NYT Corpus Topic Prevalence Pie Charts

I would say we received a lot of variation in the effort students were willing to put into the projects. Ultimately, I’d say that most students enjoyed it, even if they were at the end still a little confused about how the process works (perhaps in part due to the fact that I generated the topic models for them). Four weeks is far too short for a proper pilot program, but the results were well worth the effort. At the very least the project had the effect of opening students’ minds as to the types of analyses that can be performed with large corpora and new questions that can be asked using these tools.

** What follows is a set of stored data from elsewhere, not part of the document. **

omit [MeasurableSpace (quasiSplit (↥(maximalRealSubfield L)) L (IsCMField.complexConj L) 3).Adelic] [BorelSpace (quasiSplit (↥(maximalRealSubfield L)) L (IsCMField.complexConj L) 3).Adelic] in
/-- **`θ_{f,ψ}` IS BOUNDED ON `U(2,1)(𝔸_{L⁺})`** for `f ∈ C_c((0,∞))`, `ψ` continuous bounded left-`B(L⁺)`-invariant: ★ reduction theory, the compact low part of the Siegel set + continuity below the
cut-off `T` of ★ `exists_one_le_forall_eq_zero`, cusp vanishing above it, `G(L⁺)`-invariance, ★ D0's case split. [cite: MoeglinWaldspurger1995, I.2.13 and II.1.2] [cite: Garrett2018, §1.8 and §2.10–§2.11] -/
theorem exists_bound_eisensteinSeriesU_comp_borelHeight_mul_cm_three {f : ℝ → ℂ} (hfc : Continuous f) (hfs : HasCompactSupport f) (hf0 : tsupport f ⊆ Ioi 0)
    {ψ : (quasiSplit (↥(maximalRealSubfield L)) L (IsCMField.complexConj L) 3).Adelic → ℂ} (hψc : Continuous ψ) {M : ℝ} (hψM : ∀ x, ‖ψ x‖ ≤ M)
    (hψB : ∀ b ∈ borelU ((IsCMField.complexConj L : L ≃ₐ[↥(maximalRealSubfield L)] L) : L →+* L) ((StdForm.antidiagonal 3).over L), ∀ x : (quasiSplit (↥(maximalRealSubfield L)) L (IsCMField.complexConj L) 3).Adelic,
      ψ ((quasiSplit (↥(maximalRealSubfield L)) L (IsCMField.complexConj L) 3).toAdelic b * x) = ψ x) :
    ∃ M₁ : ℝ, ∀ g : (quasiSplit (↥(maximalRealSubfield L)) L (IsCMField.complexConj L) 3).Adelic,
      ‖eisensteinSeriesU (fun x : (quasiSplit (↥(maximalRealSubfield L)) L (IsCMField.complexConj L) 3).Adelic => f (borelHeight x : ℝ) * ψ x) g‖ ≤ M₁ := by
  obtain ⟨T, hT, hhi, hlo⟩ := exists_one_le_forall_eq_zero hfs hf0
  obtain ⟨S, ⟨Ω, K, t, ht, hΩ, hΩc, hKc, rfl⟩, hcov⟩ := reductionTheoryU_three_antidiagonal L
  obtain ⟨C, hC, hsub⟩ := exists_isCompact_siegel_low_three (exists_mem_borelAdelic_mul_mem_standardMaximalCompactGL_cm_three L) ht hΩ hΩc hKc T
  obtain ⟨M₀, hlow⟩ := exists_bound_low_of_isCompact hC hsub (continuous_eisensteinSeriesU_comp_borelHeight_mul_cm_three L hfc hfs hf0 hψc hψM).continuousOn
  exact ⟨max M₀ 0, norm_le_of_cover_of_eq_zero hcov (eisensteinSeriesU_comp_borelHeight_mul_arithmeticSubgroup_mul f hψB) hlow
    (fun g hg => eisensteinSeriesU_comp_borelHeight_mul_eq_zero_of_lt_three hT hhi hlo hψB hg)⟩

I also encouraged the interpretation of topics by calculating document correlations with some of the empath sentiment categories that are easy to interpret. This table shows that T9 might be related to banking but all other relationships seem implausible.

Empath Prevalence

From my end, I think my biggest challenge is to demonstrate more thoroughly the link between theory and method: more than merely describing the weak coupling, I need to demonstrate under specific conditions and in specific contexts how and when assumptions may or may not hold to answer questions of interest. This is more difficult than a technical problem because many researchers debate today about these topics. My hope is that by continuing to teach and refine the methods we can improve how we understand the tools and contribute to the broad field of theorists and methodologists involved in these debates.